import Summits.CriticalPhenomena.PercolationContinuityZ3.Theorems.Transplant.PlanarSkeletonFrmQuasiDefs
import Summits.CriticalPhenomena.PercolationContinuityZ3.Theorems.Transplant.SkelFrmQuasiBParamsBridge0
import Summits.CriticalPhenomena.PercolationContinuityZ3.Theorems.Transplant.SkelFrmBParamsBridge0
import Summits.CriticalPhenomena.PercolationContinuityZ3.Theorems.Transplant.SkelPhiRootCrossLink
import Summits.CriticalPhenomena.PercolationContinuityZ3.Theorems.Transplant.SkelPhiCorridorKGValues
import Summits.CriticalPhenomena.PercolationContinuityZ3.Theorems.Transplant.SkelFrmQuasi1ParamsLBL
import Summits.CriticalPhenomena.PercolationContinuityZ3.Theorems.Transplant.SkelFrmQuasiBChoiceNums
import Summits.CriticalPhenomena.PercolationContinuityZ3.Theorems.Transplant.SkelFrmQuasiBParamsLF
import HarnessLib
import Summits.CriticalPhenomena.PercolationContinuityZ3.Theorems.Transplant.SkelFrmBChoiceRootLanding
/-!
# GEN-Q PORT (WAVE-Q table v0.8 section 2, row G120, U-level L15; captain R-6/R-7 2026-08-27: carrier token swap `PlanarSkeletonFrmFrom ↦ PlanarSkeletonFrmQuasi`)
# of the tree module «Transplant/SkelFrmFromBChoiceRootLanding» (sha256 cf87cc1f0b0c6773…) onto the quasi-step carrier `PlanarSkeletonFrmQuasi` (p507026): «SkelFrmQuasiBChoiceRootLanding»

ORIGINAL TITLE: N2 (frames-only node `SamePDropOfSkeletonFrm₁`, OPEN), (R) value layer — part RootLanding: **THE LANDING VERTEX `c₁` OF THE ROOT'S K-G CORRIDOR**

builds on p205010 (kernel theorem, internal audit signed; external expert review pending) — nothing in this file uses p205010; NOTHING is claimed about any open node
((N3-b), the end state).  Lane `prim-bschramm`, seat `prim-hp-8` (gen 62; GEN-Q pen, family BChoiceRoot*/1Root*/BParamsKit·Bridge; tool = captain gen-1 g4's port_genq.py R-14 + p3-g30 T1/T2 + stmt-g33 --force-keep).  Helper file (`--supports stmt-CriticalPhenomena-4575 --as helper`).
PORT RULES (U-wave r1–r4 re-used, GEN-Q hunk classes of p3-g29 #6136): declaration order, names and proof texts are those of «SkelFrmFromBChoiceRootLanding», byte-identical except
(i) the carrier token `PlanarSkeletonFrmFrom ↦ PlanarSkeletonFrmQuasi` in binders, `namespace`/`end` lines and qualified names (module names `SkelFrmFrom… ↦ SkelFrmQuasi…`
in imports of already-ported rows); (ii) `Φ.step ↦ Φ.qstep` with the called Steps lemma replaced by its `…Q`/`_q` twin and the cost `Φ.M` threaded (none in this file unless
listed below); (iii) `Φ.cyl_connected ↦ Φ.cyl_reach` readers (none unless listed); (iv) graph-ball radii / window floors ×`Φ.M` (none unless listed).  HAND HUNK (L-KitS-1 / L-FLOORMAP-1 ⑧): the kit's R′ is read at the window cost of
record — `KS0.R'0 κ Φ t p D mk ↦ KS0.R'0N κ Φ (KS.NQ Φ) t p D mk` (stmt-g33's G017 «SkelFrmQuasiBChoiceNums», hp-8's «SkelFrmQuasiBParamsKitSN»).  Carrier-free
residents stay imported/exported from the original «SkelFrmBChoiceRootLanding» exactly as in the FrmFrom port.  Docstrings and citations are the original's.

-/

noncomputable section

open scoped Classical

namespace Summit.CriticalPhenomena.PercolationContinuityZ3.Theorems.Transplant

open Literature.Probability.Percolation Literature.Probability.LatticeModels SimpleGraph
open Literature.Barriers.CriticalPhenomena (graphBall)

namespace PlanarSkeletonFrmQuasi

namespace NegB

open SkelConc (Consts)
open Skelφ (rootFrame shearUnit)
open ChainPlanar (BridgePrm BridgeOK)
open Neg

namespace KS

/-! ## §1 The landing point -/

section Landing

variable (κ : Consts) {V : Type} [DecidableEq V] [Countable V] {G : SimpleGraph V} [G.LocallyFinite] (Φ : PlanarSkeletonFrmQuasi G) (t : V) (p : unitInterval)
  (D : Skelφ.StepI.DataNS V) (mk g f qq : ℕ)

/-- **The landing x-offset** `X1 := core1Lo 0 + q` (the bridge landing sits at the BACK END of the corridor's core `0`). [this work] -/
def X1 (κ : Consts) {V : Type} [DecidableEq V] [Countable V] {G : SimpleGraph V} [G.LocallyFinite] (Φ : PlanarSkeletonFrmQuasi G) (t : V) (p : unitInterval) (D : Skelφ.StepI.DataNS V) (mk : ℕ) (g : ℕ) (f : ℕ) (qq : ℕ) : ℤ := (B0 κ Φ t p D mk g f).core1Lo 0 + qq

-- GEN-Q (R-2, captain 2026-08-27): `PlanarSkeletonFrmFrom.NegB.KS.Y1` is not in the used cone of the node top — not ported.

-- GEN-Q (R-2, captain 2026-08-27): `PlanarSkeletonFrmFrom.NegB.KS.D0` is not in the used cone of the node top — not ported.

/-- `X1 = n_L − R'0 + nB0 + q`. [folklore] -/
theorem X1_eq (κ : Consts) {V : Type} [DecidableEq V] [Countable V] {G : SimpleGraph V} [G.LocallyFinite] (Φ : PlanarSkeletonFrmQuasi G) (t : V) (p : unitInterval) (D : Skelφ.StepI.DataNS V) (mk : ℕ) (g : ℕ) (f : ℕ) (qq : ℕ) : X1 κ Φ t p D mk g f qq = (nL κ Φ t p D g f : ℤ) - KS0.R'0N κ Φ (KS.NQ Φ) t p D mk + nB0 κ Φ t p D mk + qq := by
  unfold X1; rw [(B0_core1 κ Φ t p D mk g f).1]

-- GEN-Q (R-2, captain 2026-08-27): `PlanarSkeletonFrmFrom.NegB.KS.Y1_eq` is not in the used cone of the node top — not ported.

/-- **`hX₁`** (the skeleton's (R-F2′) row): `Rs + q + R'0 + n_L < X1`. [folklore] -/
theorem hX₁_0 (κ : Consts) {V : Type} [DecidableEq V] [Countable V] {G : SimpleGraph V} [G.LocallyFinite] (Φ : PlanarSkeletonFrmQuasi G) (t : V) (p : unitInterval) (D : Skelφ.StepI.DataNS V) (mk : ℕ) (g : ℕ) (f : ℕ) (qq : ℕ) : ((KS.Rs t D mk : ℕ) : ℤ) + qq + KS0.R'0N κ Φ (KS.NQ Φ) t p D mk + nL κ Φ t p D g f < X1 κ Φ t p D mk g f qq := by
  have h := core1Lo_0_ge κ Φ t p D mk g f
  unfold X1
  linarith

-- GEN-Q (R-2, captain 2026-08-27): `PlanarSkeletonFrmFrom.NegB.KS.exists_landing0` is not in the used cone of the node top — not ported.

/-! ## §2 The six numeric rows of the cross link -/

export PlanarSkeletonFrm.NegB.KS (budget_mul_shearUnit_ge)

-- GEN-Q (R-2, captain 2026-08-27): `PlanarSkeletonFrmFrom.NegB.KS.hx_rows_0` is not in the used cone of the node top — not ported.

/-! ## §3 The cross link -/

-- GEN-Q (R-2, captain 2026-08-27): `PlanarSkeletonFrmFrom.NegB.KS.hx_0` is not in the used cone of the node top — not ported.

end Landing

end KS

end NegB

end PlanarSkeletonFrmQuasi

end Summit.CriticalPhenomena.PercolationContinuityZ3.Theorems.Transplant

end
* * *
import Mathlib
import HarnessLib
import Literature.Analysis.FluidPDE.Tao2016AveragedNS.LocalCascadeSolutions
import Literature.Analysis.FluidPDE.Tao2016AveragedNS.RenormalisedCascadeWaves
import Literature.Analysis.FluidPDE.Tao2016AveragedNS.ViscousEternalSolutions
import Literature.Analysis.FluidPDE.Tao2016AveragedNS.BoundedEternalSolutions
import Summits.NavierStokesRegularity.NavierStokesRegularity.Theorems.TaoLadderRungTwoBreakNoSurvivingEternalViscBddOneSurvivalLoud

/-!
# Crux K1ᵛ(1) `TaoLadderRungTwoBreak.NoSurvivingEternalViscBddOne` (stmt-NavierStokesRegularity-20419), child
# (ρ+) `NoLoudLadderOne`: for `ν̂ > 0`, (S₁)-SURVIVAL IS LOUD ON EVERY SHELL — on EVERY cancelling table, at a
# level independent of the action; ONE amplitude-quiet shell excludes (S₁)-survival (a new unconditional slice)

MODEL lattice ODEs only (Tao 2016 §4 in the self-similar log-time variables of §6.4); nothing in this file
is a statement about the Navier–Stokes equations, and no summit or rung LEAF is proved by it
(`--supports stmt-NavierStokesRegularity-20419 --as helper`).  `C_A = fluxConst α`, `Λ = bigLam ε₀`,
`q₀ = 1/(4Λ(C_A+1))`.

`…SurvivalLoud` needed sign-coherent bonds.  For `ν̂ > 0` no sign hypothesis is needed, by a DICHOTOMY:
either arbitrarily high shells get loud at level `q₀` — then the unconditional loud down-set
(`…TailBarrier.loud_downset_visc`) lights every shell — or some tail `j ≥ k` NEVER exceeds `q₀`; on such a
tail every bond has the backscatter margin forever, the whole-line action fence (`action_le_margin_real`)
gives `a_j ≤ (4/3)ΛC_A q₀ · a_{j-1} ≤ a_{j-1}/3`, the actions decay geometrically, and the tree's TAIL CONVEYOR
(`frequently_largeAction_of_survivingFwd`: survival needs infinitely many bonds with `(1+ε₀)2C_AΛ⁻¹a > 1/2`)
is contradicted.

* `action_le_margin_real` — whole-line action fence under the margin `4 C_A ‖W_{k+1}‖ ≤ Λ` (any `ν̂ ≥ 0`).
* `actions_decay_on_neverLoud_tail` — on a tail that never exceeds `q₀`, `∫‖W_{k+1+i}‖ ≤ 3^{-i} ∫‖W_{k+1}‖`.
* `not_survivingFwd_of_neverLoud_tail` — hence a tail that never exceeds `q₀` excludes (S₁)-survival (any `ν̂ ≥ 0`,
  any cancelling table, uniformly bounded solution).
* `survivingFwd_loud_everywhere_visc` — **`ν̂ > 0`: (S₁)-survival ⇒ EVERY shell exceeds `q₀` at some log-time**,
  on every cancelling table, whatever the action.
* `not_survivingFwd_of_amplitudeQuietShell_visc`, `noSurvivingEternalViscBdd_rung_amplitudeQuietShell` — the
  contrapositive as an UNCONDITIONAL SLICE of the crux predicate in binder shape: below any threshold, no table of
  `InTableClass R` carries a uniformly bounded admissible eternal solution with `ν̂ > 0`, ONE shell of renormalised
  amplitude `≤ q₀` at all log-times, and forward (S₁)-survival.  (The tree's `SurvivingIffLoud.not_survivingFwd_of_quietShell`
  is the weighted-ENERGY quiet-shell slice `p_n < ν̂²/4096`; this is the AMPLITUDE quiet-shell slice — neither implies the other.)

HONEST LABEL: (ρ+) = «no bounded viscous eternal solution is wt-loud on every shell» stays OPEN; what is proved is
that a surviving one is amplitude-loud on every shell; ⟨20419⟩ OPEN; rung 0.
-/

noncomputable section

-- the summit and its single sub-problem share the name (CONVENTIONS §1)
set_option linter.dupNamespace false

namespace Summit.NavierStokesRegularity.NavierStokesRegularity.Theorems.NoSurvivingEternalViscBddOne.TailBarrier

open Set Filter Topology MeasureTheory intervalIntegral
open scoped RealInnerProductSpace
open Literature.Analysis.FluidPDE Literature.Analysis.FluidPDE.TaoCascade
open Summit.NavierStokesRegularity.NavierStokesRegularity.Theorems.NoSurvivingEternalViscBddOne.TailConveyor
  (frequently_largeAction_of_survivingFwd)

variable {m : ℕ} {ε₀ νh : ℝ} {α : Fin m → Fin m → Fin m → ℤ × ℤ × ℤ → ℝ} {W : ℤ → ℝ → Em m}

:: ASSIGNMENT ::
Return a word-for-word copy of the lines above from the one holding "open SkelConc (Consts)" through the one holding "R'0 + nB0 +", with both of them included and nothing besides.

:: RESULT FOR THIS TASK ::
open SkelConc (Consts)
open Skelφ (rootFrame shearUnit)
open ChainPlanar (BridgePrm BridgeOK)
open Neg

namespace KS

/-! ## §1 The landing point -/

section Landing

variable (κ : Consts) {V : Type} [DecidableEq V] [Countable V] {G : SimpleGraph V} [G.LocallyFinite] (Φ : PlanarSkeletonFrmQuasi G) (t : V) (p : unitInterval)
  (D : Skelφ.StepI.DataNS V) (mk g f qq : ℕ)

/-- **The landing x-offset** `X1 := core1Lo 0 + q` (the bridge landing sits at the BACK END of the corridor's core `0`). [this work] -/
def X1 (κ : Consts) {V : Type} [DecidableEq V] [Countable V] {G : SimpleGraph V} [G.LocallyFinite] (Φ : PlanarSkeletonFrmQuasi G) (t : V) (p : unitInterval) (D : Skelφ.StepI.DataNS V) (mk : ℕ) (g : ℕ) (f : ℕ) (qq : ℕ) : ℤ := (B0 κ Φ t p D mk g f).core1Lo 0 + qq

-- GEN-Q (R-2, captain 2026-08-27): `PlanarSkeletonFrmFrom.NegB.KS.Y1` is not in the used cone of the node top — not ported.

-- GEN-Q (R-2, captain 2026-08-27): `PlanarSkeletonFrmFrom.NegB.KS.D0` is not in the used cone of the node top — not ported.

/-- `X1 = n_L − R'0 + nB0 + q`. [folklore] -/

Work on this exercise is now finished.